/-
Copyright (c) 2026 the pub-hodgecm-mathlib formalisation cell (harness21).  Prover seat hodgecm-mathlib-K2E2-p12 (g9), Track B «K2-LIT», h413 = `stmt-HodgeConjecture-24833`,
R90-TF section S8 «ContSpec-n½», deal S8-R149 (1) (n2) (S8 dealer R90-CS-plan (g3)): the z-UNIFORM edition of ★ p863071 — the intertwined part of the constant term of a level ∕ pair
Eisenstein series of `U(2,1)_{L∕L⁺}` is bounded on `{T < H}` UNIFORMLY on compact subsets of the tube: the letter `hMfU` of R90-C133-p02's (α′) tube brick
`K2E1ChiEisensteinPairTruncationTubeCMThree`.
-/
import Summits.HodgeConjecture.HodgeConjecture.Theorems.K2E1EisensteinConstantTermIntertwinedBoundLevelU3   -- ★ p863071 (this seat): the per-`z` bound and ALL its ★ inputs (CT unfolding, GK₃, Iwasawa, (ν-2), `IsChiSectionPair`)
import Summits.HodgeConjecture.HodgeConjecture.Theorems.K2E1BorelEisensteinRegularCMThree                   -- ★ R4a₃: `rpow_le_rpow_add_rpow` (`h^r ≤ h^{σ₁} + h^{σ₂}` for `σ₁ ≤ r ≤ σ₂`)
import HarnessLib

/-!
# K2·E1 ∕ R90-TF S8 — `K2E1EisensteinConstantTermIntertwinedBoundUniformU3`: `‖E_B(E f_z)(g) − f_z(g)‖ ≤ C′` ON `{T < H}`, UNIFORMLY FOR `z` IN A COMPACT `K ⊂ {2 < Re}` — the letter `hMfU`

Track B ∕ K2-LIT inside programme R90-TF, section S8 «ContSpec-n½», crux h413 = `stmt-HodgeConjecture-24833`, route of record `HCCMUnconditional`; cell `hodgecm-mathlib`.  Prover seat
`hodgecm-mathlib-K2E2-p12` (g9); S8 dealer R90-CS-plan (g3) S8-R149 (1) (n2).  Consumer: R90-C133-p02 (g0)'s (α′) tube brick `Theorems/K2E1ChiEisensteinPairTruncationTubeCMThree.lean`
(`exists_norm_truncation_le_level_cm_three_uniform` ∕ `exists_toLp_truncation_differentiableOn_level∕pair_cm_three`), whose ONE visible letter
`hMfU : ∀ K, IsCompact K → K ⊆ {2 < Re} → ∃ C′, ∀ z ∈ K, ∀ g, T < H g → ‖E_B(E(φH^z)) g − (φH^z) g‖ ≤ C′` is §1's conclusion token for token.  THEOREMS ONLY (no `def`, no `instance`,
no notation, no named-fact hypothesis, no `sorry`; default heartbeats); lane `--supports stmt-HodgeConjecture-24833 --as helper` (count-neutral).  Closes no socket.

THE MATHEMATICS ([MoeglinWaldspurger1995, II.1.6–II.1.7]; [GindikinKarpelevich1962]) — ★ p863071 with the `z`-dependence of its constant made explicit.  There, for `2 < Re z` and `T < H(g)`:
`‖E_B(f_z)(g) − f_z(g)‖ ≤ (ν𝓕)⁻¹·M·c(Re z)·H(g)^{2−Re z}` with the Gindikin–Karpelevich constant `c(σ) = ∫_{N(𝔸)} H(w₀ v)^σ dν(v) < ∞` (`σ > 2`).  For `z` in a compact `K ⊂ {2 < Re}` the real
parts lie in `[σ₁, σ₂] ⊂ (2, ∞)` (`σ₁ = min_K Re`, `σ₂ = max_K Re`, attained); `H(w₀v)^{Re z} ≤ H(w₀v)^{σ₁} + H(w₀v)^{σ₂}` (★ `rpow_le_rpow_add_rpow`, any positive base) gives
`c(Re z) ≤ c(σ₁) + c(σ₂)`, and `H(g)^{2−Re z} ≤ 1` for `H(g) > T ≥ 1`; so `C′ := (ν𝓕)⁻¹·M·(c(σ₁) + c(σ₂))` serves all of `K`.  (No monotonicity `H(w₀v) ≤ 1` is used.)
* §1 **`hMfU_level_cm_three`** — the letter for a continuous bounded left-`N(𝔸)`∕`B(L⁺)`-invariant section `φ`, `1 ≤ T`; **`hMfU_pair_cm_three`** — the same for a `(χ₁, χ₂)`-pair section
  (★ `IsChiSectionPair`, `χ₂` automorphic).
HONEST LABEL: HC_CM is proved only modulo the 7 printed citations (2 remaining named inputs: hLiu418 = `stmt-HodgeConjecture-24832`, h413 = `stmt-HodgeConjecture-24833`) until rung 0
closes; this file asserts no named fact and closes no socket; unconditional (no letters); count-neutral.
References: [MoeglinWaldspurger1995] II.1.6–II.1.7 · [Garrett2018] §2.8 · [Rogawski1990] §2.2, §13.9 p. 229.
-/

set_option autoImplicit false
set_option linter.dupNamespace false  -- the mandated namespace repeats the single-problem summit's segment (`HodgeConjecture.HodgeConjecture`)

════

— WHAT YOU HAVE TO DO —
All that is needed is the exact run of lines above from the line containing "parts lie in" through the line containing "serves all of", both of them included.

— SOLUTION TO THE EXERCISE —
parts lie in `[σ₁, σ₂] ⊂ (2, ∞)` (`σ₁ = min_K Re`, `σ₂ = max_K Re`, attained); `H(w₀v)^{Re z} ≤ H(w₀v)^{σ₁} + H(w₀v)^{σ₂}` (★ `rpow_le_rpow_add_rpow`, any positive base) gives
`c(Re z) ≤ c(σ₁) + c(σ₂)`, and `H(g)^{2−Re z} ≤ 1` for `H(g) > T ≥ 1`; so `C′ := (ν𝓕)⁻¹·M·(c(σ₁) + c(σ₂))` serves all of `K`.  (No monotonicity `H(w₀v) ≤ 1` is used.)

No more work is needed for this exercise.